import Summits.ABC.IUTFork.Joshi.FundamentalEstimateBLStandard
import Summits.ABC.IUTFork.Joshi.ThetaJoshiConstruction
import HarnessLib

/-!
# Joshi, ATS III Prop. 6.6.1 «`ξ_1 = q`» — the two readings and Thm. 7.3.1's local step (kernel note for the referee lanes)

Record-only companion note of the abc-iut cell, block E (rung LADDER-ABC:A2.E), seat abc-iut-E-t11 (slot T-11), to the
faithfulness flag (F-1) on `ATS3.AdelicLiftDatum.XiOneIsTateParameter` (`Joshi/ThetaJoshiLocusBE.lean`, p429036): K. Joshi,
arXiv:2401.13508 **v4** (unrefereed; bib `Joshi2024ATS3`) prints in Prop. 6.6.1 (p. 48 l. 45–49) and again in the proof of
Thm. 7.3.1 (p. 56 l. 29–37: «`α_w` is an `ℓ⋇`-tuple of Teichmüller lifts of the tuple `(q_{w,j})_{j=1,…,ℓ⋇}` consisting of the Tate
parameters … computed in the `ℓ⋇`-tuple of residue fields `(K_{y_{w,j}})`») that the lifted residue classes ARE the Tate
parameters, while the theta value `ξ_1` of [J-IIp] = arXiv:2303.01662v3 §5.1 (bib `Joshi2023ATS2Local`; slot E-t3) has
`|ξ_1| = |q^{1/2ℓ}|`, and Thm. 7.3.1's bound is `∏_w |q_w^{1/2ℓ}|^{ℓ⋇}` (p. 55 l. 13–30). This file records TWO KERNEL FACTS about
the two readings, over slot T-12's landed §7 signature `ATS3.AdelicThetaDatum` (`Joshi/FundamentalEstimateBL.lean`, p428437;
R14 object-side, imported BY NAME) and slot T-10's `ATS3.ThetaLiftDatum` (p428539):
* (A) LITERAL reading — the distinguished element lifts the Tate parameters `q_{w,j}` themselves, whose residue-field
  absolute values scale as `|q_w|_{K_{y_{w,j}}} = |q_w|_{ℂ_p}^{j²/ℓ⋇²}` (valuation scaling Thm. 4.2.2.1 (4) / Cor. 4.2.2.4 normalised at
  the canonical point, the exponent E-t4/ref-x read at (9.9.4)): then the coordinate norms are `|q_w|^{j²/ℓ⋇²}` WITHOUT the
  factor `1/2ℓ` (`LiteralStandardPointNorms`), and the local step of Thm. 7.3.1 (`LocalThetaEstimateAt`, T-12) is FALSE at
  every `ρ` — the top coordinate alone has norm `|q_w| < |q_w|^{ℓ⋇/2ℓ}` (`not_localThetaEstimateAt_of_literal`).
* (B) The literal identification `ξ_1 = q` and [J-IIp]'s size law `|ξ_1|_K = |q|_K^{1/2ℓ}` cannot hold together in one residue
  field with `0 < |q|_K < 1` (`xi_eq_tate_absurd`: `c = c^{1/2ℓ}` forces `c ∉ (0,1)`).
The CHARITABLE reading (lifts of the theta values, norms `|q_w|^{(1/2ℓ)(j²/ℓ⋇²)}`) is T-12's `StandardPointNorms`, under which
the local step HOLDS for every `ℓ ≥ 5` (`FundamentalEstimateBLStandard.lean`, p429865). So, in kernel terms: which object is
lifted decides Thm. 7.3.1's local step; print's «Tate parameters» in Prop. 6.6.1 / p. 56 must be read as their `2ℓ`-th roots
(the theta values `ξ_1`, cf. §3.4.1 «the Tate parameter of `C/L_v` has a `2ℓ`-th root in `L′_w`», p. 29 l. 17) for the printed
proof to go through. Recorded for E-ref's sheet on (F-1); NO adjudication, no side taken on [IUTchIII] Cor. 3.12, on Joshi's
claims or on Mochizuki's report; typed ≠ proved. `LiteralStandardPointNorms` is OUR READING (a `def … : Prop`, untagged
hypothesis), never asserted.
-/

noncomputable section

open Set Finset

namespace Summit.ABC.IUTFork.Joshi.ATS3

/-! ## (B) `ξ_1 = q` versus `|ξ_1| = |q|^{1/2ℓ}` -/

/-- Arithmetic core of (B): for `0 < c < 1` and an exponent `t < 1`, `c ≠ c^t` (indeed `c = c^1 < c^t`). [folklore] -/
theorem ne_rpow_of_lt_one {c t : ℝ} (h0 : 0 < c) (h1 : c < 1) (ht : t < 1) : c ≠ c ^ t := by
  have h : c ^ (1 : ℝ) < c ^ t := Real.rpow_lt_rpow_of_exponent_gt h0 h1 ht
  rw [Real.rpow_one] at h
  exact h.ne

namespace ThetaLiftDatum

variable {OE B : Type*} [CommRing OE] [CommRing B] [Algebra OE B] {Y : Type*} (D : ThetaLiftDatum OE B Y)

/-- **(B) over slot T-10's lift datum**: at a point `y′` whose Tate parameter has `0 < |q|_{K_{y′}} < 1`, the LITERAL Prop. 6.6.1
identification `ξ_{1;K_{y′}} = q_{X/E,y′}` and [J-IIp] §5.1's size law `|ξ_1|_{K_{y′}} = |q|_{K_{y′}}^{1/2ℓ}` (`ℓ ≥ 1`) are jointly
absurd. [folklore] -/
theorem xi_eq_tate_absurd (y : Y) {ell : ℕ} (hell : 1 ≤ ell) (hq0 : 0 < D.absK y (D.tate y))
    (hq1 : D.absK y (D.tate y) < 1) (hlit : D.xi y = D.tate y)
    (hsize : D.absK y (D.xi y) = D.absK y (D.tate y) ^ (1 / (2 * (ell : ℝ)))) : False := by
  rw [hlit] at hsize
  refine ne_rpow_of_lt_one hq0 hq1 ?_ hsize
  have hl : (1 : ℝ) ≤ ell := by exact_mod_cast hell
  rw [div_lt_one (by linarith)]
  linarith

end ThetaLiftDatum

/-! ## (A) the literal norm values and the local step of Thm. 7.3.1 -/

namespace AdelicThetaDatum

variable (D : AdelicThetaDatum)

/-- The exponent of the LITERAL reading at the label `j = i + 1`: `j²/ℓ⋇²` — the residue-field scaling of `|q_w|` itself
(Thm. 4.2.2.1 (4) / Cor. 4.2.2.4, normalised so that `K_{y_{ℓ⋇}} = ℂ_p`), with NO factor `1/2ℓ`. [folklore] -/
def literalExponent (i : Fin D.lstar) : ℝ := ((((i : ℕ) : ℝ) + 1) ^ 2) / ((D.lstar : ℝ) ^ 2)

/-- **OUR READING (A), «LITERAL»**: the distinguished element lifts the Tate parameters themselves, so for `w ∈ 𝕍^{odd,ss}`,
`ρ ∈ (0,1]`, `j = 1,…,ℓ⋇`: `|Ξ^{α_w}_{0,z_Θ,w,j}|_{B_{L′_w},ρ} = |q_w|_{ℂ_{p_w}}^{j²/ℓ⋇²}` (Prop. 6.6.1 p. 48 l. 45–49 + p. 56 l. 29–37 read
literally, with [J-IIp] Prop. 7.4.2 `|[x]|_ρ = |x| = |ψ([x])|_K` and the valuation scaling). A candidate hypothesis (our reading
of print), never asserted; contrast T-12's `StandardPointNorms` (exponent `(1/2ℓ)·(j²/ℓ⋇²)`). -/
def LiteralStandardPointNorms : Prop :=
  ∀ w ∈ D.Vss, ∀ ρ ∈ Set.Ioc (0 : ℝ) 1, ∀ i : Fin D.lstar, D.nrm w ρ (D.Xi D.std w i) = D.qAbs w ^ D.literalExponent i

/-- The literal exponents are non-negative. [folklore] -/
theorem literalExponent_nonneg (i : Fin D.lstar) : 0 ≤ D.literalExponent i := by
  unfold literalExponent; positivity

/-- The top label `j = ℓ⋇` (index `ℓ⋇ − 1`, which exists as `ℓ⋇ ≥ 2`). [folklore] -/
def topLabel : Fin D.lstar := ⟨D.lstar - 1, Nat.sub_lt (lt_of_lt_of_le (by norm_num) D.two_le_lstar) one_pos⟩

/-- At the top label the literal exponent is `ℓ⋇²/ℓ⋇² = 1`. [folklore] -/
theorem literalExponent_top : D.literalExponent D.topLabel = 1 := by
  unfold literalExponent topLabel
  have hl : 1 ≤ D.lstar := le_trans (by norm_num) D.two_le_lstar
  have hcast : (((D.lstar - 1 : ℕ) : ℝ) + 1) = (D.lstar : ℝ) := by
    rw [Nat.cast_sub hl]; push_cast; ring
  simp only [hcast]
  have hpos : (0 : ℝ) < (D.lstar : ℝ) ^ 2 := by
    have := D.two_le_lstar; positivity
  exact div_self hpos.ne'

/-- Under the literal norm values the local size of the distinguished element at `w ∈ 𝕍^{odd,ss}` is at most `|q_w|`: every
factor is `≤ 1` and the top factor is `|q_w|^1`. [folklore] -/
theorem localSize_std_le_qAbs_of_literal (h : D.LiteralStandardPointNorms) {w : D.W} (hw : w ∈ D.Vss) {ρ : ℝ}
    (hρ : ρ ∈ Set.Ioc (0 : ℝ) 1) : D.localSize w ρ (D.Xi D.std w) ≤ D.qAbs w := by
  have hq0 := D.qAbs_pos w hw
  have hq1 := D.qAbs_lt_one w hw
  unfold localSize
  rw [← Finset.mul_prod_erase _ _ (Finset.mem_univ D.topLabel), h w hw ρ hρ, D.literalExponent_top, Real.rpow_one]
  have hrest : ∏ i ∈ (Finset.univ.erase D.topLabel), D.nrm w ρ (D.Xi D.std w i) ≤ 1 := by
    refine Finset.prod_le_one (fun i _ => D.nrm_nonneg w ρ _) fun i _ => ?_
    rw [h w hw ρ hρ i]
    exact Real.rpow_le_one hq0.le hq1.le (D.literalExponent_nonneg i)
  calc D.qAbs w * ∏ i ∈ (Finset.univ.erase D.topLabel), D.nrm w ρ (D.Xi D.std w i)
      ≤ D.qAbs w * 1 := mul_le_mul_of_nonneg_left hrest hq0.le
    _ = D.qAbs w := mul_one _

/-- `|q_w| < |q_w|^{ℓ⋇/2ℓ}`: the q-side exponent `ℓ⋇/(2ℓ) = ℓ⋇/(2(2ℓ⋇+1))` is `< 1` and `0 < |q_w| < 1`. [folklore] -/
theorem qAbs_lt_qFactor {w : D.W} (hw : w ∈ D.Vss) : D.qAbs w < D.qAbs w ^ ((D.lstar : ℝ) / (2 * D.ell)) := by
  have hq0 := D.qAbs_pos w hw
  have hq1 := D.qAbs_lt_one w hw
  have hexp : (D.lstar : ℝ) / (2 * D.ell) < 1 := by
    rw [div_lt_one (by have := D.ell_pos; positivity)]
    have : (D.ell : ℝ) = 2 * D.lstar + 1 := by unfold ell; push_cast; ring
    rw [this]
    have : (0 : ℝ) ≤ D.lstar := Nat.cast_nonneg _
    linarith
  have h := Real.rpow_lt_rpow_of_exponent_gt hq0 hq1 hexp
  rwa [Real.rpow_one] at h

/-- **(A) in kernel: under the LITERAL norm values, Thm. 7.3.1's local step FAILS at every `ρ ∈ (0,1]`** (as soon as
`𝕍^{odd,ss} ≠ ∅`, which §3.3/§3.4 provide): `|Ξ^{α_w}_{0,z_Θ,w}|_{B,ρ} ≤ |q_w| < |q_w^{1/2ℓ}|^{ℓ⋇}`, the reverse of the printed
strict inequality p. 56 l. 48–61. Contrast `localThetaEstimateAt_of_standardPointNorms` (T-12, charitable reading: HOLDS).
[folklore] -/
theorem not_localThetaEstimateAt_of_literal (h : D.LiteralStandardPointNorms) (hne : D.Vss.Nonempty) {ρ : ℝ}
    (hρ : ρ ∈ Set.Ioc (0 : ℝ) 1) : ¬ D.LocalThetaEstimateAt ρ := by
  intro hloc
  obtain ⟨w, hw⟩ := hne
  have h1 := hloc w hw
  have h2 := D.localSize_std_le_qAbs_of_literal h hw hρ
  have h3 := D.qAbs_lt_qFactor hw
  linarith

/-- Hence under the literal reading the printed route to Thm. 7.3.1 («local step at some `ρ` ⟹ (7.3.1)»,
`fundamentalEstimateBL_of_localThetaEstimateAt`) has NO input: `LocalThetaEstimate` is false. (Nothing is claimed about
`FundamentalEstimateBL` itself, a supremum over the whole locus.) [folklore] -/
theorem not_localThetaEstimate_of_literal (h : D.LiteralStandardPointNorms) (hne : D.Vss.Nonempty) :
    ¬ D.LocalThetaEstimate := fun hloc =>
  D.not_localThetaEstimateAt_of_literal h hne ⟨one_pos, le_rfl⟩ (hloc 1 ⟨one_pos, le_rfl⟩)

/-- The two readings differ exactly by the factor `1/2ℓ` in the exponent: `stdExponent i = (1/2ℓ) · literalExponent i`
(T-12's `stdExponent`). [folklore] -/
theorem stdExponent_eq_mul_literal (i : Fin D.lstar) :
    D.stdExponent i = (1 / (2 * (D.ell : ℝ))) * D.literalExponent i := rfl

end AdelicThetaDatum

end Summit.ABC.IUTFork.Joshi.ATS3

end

************

- What you have to do
When the line with "ThetaLiftDatum OE B Y)" is reached in the data above, begin copying, and stop after the line with "l. 29–37 read"; copy each line exactly, both ends included.

- Response
variable {OE B : Type*} [CommRing OE] [CommRing B] [Algebra OE B] {Y : Type*} (D : ThetaLiftDatum OE B Y)

/-- **(B) over slot T-10's lift datum**: at a point `y′` whose Tate parameter has `0 < |q|_{K_{y′}} < 1`, the LITERAL Prop. 6.6.1
identification `ξ_{1;K_{y′}} = q_{X/E,y′}` and [J-IIp] §5.1's size law `|ξ_1|_{K_{y′}} = |q|_{K_{y′}}^{1/2ℓ}` (`ℓ ≥ 1`) are jointly
absurd. [folklore] -/
theorem xi_eq_tate_absurd (y : Y) {ell : ℕ} (hell : 1 ≤ ell) (hq0 : 0 < D.absK y (D.tate y))
    (hq1 : D.absK y (D.tate y) < 1) (hlit : D.xi y = D.tate y)
    (hsize : D.absK y (D.xi y) = D.absK y (D.tate y) ^ (1 / (2 * (ell : ℝ)))) : False := by
  rw [hlit] at hsize
  refine ne_rpow_of_lt_one hq0 hq1 ?_ hsize
  have hl : (1 : ℝ) ≤ ell := by exact_mod_cast hell
  rw [div_lt_one (by linarith)]
  linarith

end ThetaLiftDatum

/-! ## (A) the literal norm values and the local step of Thm. 7.3.1 -/

namespace AdelicThetaDatum

variable (D : AdelicThetaDatum)

/-- The exponent of the LITERAL reading at the label `j = i + 1`: `j²/ℓ⋇²` — the residue-field scaling of `|q_w|` itself
(Thm. 4.2.2.1 (4) / Cor. 4.2.2.4, normalised so that `K_{y_{ℓ⋇}} = ℂ_p`), with NO factor `1/2ℓ`. [folklore] -/
def literalExponent (i : Fin D.lstar) : ℝ := ((((i : ℕ) : ℝ) + 1) ^ 2) / ((D.lstar : ℝ) ^ 2)

/-- **OUR READING (A), «LITERAL»**: the distinguished element lifts the Tate parameters themselves, so for `w ∈ 𝕍^{odd,ss}`,
`ρ ∈ (0,1]`, `j = 1,…,ℓ⋇`: `|Ξ^{α_w}_{0,z_Θ,w,j}|_{B_{L′_w},ρ} = |q_w|_{ℂ_{p_w}}^{j²/ℓ⋇²}` (Prop. 6.6.1 p. 48 l. 45–49 + p. 56 l. 29–37 read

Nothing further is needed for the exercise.